## WHAT TO WORK ON
Copy out exactly the stretch of the listing below that begins at the line containing "(hιinj : Function.Injective" and ends at the line containing "let g : ((S.T.ρ", and copy nothing outside it.

## DATA FOR THIS EXERCISE

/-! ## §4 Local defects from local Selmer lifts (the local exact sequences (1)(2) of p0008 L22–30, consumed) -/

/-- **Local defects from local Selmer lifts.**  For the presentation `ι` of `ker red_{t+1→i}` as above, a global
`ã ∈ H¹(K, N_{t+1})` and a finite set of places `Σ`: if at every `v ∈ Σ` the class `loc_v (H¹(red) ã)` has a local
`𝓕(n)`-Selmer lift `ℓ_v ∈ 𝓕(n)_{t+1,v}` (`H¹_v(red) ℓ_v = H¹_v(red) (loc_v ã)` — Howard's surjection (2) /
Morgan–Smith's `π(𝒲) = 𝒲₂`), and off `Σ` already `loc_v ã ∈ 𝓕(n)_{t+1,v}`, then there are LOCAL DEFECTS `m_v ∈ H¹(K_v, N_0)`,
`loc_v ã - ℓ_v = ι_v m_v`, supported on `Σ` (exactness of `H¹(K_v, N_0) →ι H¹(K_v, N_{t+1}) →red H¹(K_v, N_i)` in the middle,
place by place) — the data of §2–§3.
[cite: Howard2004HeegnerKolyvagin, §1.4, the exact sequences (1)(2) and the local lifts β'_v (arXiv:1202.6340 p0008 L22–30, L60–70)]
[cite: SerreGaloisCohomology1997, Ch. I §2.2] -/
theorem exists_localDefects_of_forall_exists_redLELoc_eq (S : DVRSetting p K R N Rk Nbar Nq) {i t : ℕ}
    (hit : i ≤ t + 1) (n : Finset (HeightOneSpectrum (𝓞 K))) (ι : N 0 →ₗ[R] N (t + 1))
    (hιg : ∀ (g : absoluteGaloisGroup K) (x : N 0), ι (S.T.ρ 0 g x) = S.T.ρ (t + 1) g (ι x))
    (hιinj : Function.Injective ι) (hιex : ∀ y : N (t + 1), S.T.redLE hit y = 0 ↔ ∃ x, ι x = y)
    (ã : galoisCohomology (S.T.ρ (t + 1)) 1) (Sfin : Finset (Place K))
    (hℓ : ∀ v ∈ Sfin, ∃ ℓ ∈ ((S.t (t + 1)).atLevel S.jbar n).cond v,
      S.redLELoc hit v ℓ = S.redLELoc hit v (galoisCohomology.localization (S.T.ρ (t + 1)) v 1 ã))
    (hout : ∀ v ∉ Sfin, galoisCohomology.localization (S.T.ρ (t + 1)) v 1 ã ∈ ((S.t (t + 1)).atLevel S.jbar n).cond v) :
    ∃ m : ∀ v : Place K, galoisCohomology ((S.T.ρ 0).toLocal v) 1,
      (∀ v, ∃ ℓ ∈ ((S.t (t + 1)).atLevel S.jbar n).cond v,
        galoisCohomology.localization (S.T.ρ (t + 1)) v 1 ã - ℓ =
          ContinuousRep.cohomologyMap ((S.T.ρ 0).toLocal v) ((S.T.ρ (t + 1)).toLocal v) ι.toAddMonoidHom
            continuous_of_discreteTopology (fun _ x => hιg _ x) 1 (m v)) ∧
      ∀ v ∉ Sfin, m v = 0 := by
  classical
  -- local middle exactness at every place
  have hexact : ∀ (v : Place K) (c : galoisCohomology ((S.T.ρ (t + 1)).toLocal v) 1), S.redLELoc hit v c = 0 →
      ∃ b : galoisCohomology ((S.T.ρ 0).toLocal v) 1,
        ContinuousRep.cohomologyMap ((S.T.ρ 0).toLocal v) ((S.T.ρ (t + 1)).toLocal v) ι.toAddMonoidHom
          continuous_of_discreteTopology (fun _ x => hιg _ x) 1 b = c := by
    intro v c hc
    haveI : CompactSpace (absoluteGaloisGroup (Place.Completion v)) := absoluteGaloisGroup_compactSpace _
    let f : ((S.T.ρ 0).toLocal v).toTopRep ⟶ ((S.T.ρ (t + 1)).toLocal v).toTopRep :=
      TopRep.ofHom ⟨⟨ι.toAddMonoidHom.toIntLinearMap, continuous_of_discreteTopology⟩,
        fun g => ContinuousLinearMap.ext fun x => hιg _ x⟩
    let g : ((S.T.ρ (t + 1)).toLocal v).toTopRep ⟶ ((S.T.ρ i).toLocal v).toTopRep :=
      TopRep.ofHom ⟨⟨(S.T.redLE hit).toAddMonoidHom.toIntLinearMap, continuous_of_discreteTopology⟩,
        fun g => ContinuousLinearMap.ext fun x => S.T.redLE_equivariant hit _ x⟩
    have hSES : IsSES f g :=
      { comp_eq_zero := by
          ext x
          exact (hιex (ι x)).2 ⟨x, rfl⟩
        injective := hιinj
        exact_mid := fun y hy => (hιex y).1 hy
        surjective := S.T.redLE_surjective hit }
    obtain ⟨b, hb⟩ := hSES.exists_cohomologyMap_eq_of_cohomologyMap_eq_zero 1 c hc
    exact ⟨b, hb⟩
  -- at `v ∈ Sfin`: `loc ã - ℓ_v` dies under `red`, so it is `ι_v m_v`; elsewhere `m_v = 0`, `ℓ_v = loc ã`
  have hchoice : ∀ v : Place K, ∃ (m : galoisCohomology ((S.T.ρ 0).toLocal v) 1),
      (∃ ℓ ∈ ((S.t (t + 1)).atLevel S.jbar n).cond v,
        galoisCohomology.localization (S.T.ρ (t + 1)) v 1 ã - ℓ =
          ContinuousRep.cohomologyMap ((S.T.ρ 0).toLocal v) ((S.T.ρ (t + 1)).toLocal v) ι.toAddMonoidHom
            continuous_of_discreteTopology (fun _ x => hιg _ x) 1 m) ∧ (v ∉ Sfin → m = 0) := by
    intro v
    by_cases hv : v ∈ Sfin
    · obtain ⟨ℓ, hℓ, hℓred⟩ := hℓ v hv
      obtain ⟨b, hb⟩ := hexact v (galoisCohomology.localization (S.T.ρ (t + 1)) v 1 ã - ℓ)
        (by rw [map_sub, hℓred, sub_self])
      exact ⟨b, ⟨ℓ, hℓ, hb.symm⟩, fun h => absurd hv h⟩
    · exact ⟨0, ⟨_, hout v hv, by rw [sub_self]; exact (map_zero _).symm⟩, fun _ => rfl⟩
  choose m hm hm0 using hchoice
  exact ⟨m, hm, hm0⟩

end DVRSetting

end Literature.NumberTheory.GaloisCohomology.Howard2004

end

## ANSWER BOX
    (hιinj : Function.Injective ι) (hιex : ∀ y : N (t + 1), S.T.redLE hit y = 0 ↔ ∃ x, ι x = y)
    (ã : galoisCohomology (S.T.ρ (t + 1)) 1) (Sfin : Finset (Place K))
    (hℓ : ∀ v ∈ Sfin, ∃ ℓ ∈ ((S.t (t + 1)).atLevel S.jbar n).cond v,
      S.redLELoc hit v ℓ = S.redLELoc hit v (galoisCohomology.localization (S.T.ρ (t + 1)) v 1 ã))
    (hout : ∀ v ∉ Sfin, galoisCohomology.localization (S.T.ρ (t + 1)) v 1 ã ∈ ((S.t (t + 1)).atLevel S.jbar n).cond v) :
    ∃ m : ∀ v : Place K, galoisCohomology ((S.T.ρ 0).toLocal v) 1,
      (∀ v, ∃ ℓ ∈ ((S.t (t + 1)).atLevel S.jbar n).cond v,
        galoisCohomology.localization (S.T.ρ (t + 1)) v 1 ã - ℓ =
          ContinuousRep.cohomologyMap ((S.T.ρ 0).toLocal v) ((S.T.ρ (t + 1)).toLocal v) ι.toAddMonoidHom
            continuous_of_discreteTopology (fun _ x => hιg _ x) 1 (m v)) ∧
      ∀ v ∉ Sfin, m v = 0 := by
  classical
  -- local middle exactness at every place
  have hexact : ∀ (v : Place K) (c : galoisCohomology ((S.T.ρ (t + 1)).toLocal v) 1), S.redLELoc hit v c = 0 →
      ∃ b : galoisCohomology ((S.T.ρ 0).toLocal v) 1,
        ContinuousRep.cohomologyMap ((S.T.ρ 0).toLocal v) ((S.T.ρ (t + 1)).toLocal v) ι.toAddMonoidHom
          continuous_of_discreteTopology (fun _ x => hιg _ x) 1 b = c := by
    intro v c hc
    haveI : CompactSpace (absoluteGaloisGroup (Place.Completion v)) := absoluteGaloisGroup_compactSpace _
    let f : ((S.T.ρ 0).toLocal v).toTopRep ⟶ ((S.T.ρ (t + 1)).toLocal v).toTopRep :=
      TopRep.ofHom ⟨⟨ι.toAddMonoidHom.toIntLinearMap, continuous_of_discreteTopology⟩,
        fun g => ContinuousLinearMap.ext fun x => hιg _ x⟩
    let g : ((S.T.ρ (t + 1)).toLocal v).toTopRep ⟶ ((S.T.ρ i).toLocal v).toTopRep :=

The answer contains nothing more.